Input records:
--

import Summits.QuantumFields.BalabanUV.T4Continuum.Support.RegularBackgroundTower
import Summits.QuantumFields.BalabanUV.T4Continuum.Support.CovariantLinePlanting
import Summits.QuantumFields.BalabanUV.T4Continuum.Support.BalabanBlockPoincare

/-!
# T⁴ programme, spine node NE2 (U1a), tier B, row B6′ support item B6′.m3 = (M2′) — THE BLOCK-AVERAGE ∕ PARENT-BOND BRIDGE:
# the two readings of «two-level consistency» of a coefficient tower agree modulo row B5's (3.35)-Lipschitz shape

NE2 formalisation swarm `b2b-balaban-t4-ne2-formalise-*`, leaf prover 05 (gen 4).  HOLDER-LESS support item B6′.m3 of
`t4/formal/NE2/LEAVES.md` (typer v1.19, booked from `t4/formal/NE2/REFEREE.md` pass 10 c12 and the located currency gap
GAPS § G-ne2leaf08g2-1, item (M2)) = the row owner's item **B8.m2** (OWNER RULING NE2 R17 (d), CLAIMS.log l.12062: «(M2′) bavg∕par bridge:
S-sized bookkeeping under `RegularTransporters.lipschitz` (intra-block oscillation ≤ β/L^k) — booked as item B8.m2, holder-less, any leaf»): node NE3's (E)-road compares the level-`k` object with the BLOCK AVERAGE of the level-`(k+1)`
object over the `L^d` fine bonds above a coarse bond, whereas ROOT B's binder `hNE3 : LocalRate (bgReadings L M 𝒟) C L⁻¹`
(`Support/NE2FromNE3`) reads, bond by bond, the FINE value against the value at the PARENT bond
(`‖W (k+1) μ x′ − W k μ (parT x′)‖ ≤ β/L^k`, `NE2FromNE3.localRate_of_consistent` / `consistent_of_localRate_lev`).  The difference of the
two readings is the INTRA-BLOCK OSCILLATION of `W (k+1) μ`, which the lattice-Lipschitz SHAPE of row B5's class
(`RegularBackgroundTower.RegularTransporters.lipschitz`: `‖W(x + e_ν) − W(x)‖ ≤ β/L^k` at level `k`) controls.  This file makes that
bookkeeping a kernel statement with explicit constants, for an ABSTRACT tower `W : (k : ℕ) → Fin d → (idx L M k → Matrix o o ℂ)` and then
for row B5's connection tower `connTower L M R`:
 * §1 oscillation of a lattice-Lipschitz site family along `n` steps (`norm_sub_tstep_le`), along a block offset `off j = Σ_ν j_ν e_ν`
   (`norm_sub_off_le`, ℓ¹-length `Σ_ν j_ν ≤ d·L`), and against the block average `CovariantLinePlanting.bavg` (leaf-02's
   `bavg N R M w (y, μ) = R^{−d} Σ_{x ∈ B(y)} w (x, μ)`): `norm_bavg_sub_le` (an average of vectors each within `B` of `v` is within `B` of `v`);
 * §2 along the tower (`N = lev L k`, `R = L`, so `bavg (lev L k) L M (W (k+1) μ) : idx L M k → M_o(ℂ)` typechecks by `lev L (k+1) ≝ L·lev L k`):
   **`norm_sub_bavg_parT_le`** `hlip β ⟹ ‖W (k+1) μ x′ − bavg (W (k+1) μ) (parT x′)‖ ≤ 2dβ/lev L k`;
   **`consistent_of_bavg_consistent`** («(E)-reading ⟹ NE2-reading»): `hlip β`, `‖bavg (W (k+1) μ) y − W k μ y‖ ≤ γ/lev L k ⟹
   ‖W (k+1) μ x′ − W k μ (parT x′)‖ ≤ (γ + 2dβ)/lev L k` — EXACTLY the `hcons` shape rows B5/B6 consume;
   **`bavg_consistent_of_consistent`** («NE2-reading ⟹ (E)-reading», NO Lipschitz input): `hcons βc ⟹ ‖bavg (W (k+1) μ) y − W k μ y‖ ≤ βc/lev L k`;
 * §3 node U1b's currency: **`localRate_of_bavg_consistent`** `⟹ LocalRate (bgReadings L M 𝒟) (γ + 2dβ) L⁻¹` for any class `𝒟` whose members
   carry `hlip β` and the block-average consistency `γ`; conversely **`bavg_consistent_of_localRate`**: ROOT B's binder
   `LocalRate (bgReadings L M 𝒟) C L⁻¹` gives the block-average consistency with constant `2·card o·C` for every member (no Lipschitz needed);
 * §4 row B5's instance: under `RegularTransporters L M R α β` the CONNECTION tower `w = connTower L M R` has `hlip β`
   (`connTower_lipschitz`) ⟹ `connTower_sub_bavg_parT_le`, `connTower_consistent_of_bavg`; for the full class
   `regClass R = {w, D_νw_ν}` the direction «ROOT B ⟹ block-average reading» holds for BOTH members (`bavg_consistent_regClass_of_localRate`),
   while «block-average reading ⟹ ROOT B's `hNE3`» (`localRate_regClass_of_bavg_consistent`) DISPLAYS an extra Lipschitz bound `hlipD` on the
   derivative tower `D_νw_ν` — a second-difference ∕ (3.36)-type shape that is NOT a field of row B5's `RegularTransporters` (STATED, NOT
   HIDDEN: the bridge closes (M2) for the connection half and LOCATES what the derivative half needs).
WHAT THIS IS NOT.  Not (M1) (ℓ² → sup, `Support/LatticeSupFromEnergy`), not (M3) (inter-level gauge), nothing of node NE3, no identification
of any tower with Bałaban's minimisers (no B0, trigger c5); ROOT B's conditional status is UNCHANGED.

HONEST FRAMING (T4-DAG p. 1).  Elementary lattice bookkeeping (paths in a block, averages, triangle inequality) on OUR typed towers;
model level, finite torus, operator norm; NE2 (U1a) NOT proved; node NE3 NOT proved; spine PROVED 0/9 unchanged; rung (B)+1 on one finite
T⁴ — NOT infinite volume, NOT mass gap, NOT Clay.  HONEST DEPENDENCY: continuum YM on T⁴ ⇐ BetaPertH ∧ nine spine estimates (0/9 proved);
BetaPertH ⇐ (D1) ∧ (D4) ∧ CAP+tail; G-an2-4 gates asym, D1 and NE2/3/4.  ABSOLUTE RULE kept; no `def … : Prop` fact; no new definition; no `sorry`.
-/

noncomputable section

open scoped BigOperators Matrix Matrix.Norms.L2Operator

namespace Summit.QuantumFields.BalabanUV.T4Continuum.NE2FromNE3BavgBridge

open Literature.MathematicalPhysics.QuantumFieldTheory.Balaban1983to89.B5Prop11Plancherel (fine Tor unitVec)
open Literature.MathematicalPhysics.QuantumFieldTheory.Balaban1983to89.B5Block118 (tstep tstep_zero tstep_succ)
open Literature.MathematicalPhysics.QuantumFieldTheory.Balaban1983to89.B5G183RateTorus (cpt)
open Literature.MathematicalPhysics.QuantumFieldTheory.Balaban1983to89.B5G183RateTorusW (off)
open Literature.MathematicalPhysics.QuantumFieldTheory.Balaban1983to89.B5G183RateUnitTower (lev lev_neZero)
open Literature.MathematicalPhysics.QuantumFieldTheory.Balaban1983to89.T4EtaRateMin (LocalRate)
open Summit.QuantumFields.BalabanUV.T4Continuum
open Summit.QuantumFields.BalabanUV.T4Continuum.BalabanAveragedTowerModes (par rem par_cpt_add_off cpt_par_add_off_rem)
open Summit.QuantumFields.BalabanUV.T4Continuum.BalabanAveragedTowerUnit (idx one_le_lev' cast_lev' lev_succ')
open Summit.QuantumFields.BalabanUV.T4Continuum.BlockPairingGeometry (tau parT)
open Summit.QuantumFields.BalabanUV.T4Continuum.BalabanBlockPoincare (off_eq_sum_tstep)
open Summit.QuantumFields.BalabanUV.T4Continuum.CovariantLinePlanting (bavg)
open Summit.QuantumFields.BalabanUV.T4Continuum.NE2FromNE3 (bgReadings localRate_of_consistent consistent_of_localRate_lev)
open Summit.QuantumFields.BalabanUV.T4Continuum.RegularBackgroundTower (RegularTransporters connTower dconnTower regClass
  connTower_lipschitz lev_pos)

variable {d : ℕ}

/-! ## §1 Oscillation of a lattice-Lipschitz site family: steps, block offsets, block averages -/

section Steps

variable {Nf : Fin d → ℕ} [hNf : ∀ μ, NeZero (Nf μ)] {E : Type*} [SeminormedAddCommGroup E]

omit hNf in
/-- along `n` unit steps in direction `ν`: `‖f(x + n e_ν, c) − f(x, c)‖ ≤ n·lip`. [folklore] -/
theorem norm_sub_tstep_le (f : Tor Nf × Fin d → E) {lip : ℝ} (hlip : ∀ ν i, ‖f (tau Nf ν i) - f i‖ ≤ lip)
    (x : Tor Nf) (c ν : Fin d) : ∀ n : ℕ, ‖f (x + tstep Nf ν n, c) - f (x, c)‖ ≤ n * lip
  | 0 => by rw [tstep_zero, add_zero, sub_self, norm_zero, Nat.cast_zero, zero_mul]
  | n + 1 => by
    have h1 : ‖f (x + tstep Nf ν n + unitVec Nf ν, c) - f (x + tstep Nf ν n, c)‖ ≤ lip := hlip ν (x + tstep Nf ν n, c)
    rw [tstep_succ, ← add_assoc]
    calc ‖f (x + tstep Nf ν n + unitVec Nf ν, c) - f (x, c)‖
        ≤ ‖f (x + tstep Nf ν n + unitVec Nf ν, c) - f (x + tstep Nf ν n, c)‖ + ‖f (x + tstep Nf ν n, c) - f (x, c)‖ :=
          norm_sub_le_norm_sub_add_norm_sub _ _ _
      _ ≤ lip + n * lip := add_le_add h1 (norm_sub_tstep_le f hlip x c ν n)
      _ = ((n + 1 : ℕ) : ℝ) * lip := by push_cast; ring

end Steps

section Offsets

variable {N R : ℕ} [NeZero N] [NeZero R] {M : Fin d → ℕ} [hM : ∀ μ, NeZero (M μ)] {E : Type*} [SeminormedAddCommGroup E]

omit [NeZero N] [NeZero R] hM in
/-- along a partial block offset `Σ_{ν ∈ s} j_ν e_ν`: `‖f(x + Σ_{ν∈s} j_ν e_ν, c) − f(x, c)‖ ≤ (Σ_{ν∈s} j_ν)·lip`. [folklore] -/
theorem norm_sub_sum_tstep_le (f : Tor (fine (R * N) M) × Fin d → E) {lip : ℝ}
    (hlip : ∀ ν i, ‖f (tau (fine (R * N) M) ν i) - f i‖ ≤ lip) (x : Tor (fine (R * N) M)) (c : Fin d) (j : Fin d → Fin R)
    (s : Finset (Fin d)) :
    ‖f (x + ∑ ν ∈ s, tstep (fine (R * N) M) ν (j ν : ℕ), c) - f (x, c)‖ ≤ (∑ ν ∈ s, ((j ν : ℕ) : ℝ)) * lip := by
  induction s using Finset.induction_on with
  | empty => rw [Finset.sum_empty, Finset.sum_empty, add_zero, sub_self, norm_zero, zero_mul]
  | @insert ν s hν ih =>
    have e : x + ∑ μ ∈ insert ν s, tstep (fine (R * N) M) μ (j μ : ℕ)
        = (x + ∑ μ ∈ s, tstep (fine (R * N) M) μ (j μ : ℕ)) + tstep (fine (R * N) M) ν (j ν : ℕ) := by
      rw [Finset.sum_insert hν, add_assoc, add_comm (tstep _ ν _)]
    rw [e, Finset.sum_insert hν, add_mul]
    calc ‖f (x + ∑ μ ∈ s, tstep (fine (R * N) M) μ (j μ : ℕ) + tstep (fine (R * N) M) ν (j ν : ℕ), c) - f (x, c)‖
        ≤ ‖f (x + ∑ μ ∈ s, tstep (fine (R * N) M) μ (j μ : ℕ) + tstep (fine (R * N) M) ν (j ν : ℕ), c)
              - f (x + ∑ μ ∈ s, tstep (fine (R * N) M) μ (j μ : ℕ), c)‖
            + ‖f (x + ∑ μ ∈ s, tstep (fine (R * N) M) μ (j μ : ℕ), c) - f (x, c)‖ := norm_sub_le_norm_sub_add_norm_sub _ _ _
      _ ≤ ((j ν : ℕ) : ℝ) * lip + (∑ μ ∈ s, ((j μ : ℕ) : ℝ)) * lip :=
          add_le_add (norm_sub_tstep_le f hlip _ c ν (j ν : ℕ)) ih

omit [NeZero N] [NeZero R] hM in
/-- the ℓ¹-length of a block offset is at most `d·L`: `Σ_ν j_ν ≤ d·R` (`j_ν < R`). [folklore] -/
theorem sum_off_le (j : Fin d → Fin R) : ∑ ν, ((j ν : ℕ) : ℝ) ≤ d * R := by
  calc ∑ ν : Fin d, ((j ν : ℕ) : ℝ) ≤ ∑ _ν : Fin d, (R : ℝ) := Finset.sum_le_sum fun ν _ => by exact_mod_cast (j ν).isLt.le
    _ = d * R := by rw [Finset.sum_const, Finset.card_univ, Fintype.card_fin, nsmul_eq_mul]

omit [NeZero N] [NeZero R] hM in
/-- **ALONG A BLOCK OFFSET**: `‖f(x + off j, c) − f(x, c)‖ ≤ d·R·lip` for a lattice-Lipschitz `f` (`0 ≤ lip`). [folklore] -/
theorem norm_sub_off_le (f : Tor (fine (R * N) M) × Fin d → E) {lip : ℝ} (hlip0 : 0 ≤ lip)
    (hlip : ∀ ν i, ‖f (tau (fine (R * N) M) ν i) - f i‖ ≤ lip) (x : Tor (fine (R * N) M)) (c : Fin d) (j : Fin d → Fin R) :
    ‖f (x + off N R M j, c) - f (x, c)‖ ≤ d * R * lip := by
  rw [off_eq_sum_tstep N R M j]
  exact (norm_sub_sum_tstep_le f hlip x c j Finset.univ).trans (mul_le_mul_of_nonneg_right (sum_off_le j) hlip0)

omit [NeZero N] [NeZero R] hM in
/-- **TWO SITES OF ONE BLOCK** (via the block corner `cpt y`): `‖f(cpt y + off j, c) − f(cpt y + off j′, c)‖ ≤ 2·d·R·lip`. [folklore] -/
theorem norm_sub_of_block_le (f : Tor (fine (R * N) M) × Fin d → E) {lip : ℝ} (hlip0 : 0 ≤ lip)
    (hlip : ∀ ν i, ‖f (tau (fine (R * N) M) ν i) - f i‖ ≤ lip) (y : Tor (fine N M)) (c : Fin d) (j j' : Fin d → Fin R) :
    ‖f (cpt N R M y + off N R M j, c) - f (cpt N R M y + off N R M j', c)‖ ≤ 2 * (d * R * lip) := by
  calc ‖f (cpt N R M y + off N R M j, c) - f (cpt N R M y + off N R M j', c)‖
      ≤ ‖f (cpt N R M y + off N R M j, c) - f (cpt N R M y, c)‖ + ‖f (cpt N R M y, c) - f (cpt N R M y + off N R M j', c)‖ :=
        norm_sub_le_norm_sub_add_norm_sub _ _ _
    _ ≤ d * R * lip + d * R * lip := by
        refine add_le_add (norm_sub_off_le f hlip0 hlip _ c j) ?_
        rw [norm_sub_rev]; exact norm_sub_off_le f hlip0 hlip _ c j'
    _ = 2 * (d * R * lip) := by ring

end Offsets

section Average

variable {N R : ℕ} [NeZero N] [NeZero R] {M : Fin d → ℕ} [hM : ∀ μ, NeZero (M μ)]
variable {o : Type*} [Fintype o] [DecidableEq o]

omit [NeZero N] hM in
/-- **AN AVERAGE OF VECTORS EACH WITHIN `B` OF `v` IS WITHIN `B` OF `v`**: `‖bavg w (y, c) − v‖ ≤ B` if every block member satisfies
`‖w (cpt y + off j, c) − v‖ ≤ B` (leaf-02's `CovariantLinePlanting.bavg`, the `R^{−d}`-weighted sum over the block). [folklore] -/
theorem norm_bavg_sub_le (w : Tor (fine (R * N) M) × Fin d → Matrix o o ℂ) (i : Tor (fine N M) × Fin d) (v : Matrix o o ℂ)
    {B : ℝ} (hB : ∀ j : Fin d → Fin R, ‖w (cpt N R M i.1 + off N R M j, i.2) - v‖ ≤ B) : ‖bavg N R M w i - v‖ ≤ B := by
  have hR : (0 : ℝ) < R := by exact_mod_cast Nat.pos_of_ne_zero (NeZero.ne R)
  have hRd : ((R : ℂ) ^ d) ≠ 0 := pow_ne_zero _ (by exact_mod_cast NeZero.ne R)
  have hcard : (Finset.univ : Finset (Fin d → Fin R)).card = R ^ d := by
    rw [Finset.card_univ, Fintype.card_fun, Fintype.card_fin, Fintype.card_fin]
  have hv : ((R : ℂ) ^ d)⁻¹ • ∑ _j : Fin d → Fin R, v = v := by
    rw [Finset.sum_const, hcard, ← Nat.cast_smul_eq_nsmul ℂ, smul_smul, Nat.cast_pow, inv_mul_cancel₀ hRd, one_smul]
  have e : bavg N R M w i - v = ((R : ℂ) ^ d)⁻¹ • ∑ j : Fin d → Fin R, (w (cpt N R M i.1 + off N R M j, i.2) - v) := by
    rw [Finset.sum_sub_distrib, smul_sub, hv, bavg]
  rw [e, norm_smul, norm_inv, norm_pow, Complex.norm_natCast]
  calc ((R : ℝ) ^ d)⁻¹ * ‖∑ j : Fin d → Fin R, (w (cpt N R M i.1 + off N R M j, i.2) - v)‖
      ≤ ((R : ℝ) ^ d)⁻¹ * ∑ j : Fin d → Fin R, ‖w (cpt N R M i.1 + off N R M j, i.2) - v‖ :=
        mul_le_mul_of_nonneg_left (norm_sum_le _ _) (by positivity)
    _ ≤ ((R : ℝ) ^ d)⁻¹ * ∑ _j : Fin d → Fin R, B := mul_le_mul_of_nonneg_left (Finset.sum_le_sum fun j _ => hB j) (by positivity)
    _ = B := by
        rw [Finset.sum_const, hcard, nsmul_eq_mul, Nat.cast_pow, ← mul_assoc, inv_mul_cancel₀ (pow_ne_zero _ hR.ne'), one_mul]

--

Your instructions:
Please transcribe only the lines in the records above running from the line that has "bookkeeping a kernel" through the line that has "along the tower", both included, exactly as they appear.

Task response:
bookkeeping a kernel statement with explicit constants, for an ABSTRACT tower `W : (k : ℕ) → Fin d → (idx L M k → Matrix o o ℂ)` and then
for row B5's connection tower `connTower L M R`:
 * §1 oscillation of a lattice-Lipschitz site family along `n` steps (`norm_sub_tstep_le`), along a block offset `off j = Σ_ν j_ν e_ν`
   (`norm_sub_off_le`, ℓ¹-length `Σ_ν j_ν ≤ d·L`), and against the block average `CovariantLinePlanting.bavg` (leaf-02's
   `bavg N R M w (y, μ) = R^{−d} Σ_{x ∈ B(y)} w (x, μ)`): `norm_bavg_sub_le` (an average of vectors each within `B` of `v` is within `B` of `v`);
 * §2 along the tower (`N = lev L k`, `R = L`, so `bavg (lev L k) L M (W (k+1) μ) : idx L M k → M_o(ℂ)` typechecks by `lev L (k+1) ≝ L·lev L k`):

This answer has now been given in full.